TRY IT:
Copy every line from the one containing "have h0 : ⌊(s.x" through the last line of the records below, both included, and nothing else.

RECORDS SUPPLIED:
/-- One round of Algorithm 2 from a `Degenerate` state (only reachable from the initialisation with
`{a} = 0`, every other vanishing length being caught by the tests `x = 0` / `y = 0`): it returns `N`
(rightly) or stays degenerate with `u + v` increased. [cite: Lefevre2005, §2.4, §3 Algorithm 2] -/
theorem body2_spec_degenerate {s : State K} (hs : Degenerate a b d₀ s) :
    (∀ res, body2 c d₀ N s = Sum.inl res → Returns a b d₀ N res) ∧
    (∀ t, body2 c d₀ N s = Sum.inr t →
      (HeadInv a b d₀ t ∨ Degenerate a b d₀ t) ∧ s.u + s.v < N ∧ s.u + s.v < t.u + t.v) := by
  have hret : Returns a b d₀ N N :=
    ⟨fun h => absurd h (lt_irrefl _), fun k _ _ => hs.all_checked k⟩
  -- every `Sum.inl` result of `body2` from this state is `N` or unreachable; we analyse the two shapes
  rcases hs.shape with ⟨hx, hy⟩ | ⟨hy, hdx⟩
  · -- x = 0: the else-branch; its d₀-test fails; `divX` divides by... compares only: q = ⌊0/y⌋ = 0, then x = 0 ⇒ N,
    -- or (c > 0) the subtractive loop does nothing and the round continues degenerate
    have hndx : ¬ s.d < s.x := by rw [hx]; exact not_lt.2 hs.d_nonneg
    have hnf : ¬ s.d - s.x < d₀ := by rw [hx, sub_zero]; exact not_lt.2 hs.d₀_le
    simp only [body2, hndx, if_false, hnf]
    cases hl : divX c N { s with d := s.d - s.x } with
    | none =>
      simp only
      exact ⟨fun res hres => by cases hres; exact hret, fun t ht => by cases ht⟩
    | some t =>
      simp only
      -- in the `some` case the division path was not taken with a change: t = s (d shifted)
      have ht : t = { s with d := s.d - s.x } := by
        unfold divX at hl
        split_ifs at hl with h1 h2 h3
        · cases hl; simp [hx, Nat.floor_zero]
        · rw [loopX_of_not_lt N N (by dsimp only; rw [hx]; exact not_lt.2 hy)] at hl
          cases hl; rfl
      subst ht
      dsimp only
      by_cases hN : N ≤ s.u + s.v
      · simp only [hN, if_true]
        exact ⟨fun res hres => by cases hres; exact hret, fun t ht => by cases ht⟩
      · simp only [hN, if_false]
        by_cases hz : s.y - s.x = 0
        · simp only [hz, if_true]
          exact ⟨fun res hres => by cases hres; exact hret, fun t ht => by cases ht⟩
        · simp only [hz, if_false]
          refine ⟨fun res hres => (by cases hres), fun t ht => ?_⟩
          cases ht
          refine ⟨Or.inr ⟨hs.all_checked, ?_, ?_, ?_, hs.v_pos, Or.inl ⟨hx, ?_⟩⟩, by omega,
            by have := hs.v_pos; dsimp only; omega⟩
          · dsimp only; rw [hx, sub_zero]; exact hs.d₀_le
          · dsimp only; rw [hx, sub_zero]; exact hs.d_nonneg
          · exact Nat.add_pos_left hs.u_pos _
          · dsimp only; rw [hx, sub_zero]; exact hy
  · -- y = 0: the x-branch; the first block and the division change nothing or return N
    have hxpos : 0 < s.x := lt_of_le_of_lt hs.d_nonneg hdx
    simp only [body2, hdx, if_true]
    -- batchX: the test reads `0 ≤ …` (true), q = ⌊(x − d)/0⌋ − 1 = 0
    have hb : batchX c N s = (if N ≤ 0 then none else some s) := by
      unfold batchX
      have h0 : ⌊(s.x - s.d) / s.y⌋₊ - 1 = 0 := by rw [hy, div_zero, Nat.floor_zero]
      have htest : s.y ≤ shr (s.x - s.d) c := by
        rw [hy]; exact div_nonneg (by linarith) (by positivity)
      rw [if_pos htest, h0]
      split_ifs <;> simp
    rcases Nat.eq_zero_or_pos N with hN0 | hNpos
    · subst hN0
      rw [hb]; simp only [le_refl, if_true]
      exact ⟨fun res hres => by cases hres; exact hret, fun t ht => by cases ht⟩
    · rw [hb, if_neg (by omega)]
      simp only
      cases hl : divY c N s with
      | none =>
        simp only
        exact ⟨fun res hres => by cases hres; exact hret, fun t ht => by cases ht⟩
      | some t =>
        simp only
        have ht : t = s := by
          unfold divY at hl
          split_ifs at hl with h1 h2 h3
          · exfalso; apply h3; simp [hy, Nat.floor_zero]
          · rw [loopY_of_not_lt N N (by rw [hy]; exact not_lt.2 hxpos.le)] at hl
            cases hl; rfl
        subst ht
        by_cases hN : N ≤ t.u + t.v
        · simp only [hN, if_true]
          exact ⟨fun res hres => by cases hres; exact hret, fun t ht => by cases ht⟩
        · simp only [hN, if_false]
          have hz : ¬ t.x - t.y = 0 := by rw [hy, sub_zero]; exact hxpos.ne'
          simp only [hz, if_false]
          refine ⟨fun res hres => (by cases hres), fun t' ht' => ?_⟩
          cases ht'
          refine ⟨Or.inr ⟨hs.all_checked, hs.d₀_le, hs.d_nonneg, hs.u_pos, ?_, Or.inr ⟨hy, ?_⟩⟩,
            by omega, by have := hs.u_pos; dsimp only; omega⟩
          · exact Nat.add_pos_left hs.v_pos _
          · dsimp only; rw [hy, sub_zero]; exact hdx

REPLY TO THE EXERCISE:
      have h0 : ⌊(s.x - s.d) / s.y⌋₊ - 1 = 0 := by rw [hy, div_zero, Nat.floor_zero]
      have htest : s.y ≤ shr (s.x - s.d) c := by
        rw [hy]; exact div_nonneg (by linarith) (by positivity)
      rw [if_pos htest, h0]
      split_ifs <;> simp
    rcases Nat.eq_zero_or_pos N with hN0 | hNpos
    · subst hN0
      rw [hb]; simp only [le_refl, if_true]
      exact ⟨fun res hres => by cases hres; exact hret, fun t ht => by cases ht⟩
    · rw [hb, if_neg (by omega)]
      simp only
      cases hl : divY c N s with
      | none =>
        simp only
        exact ⟨fun res hres => by cases hres; exact hret, fun t ht => by cases ht⟩
      | some t =>
        simp only
        have ht : t = s := by
          unfold divY at hl
          split_ifs at hl with h1 h2 h3
          · exfalso; apply h3; simp [hy, Nat.floor_zero]
          · rw [loopY_of_not_lt N N (by rw [hy]; exact not_lt.2 hxpos.le)] at hl
            cases hl; rfl
        subst ht
        by_cases hN : N ≤ t.u + t.v
        · simp only [hN, if_true]
          exact ⟨fun res hres => by cases hres; exact hret, fun t ht => by cases ht⟩
        · simp only [hN, if_false]
          have hz : ¬ t.x - t.y = 0 := by rw [hy, sub_zero]; exact hxpos.ne'
          simp only [hz, if_false]
          refine ⟨fun res hres => (by cases hres), fun t' ht' => ?_⟩
          cases ht'
          refine ⟨Or.inr ⟨hs.all_checked, hs.d₀_le, hs.d_nonneg, hs.u_pos, ?_, Or.inr ⟨hy, ?_⟩⟩,
            by omega, by have := hs.u_pos; dsimp only; omega⟩
          · exact Nat.add_pos_left hs.v_pos _
          · dsimp only; rw [hy, sub_zero]; exact hdx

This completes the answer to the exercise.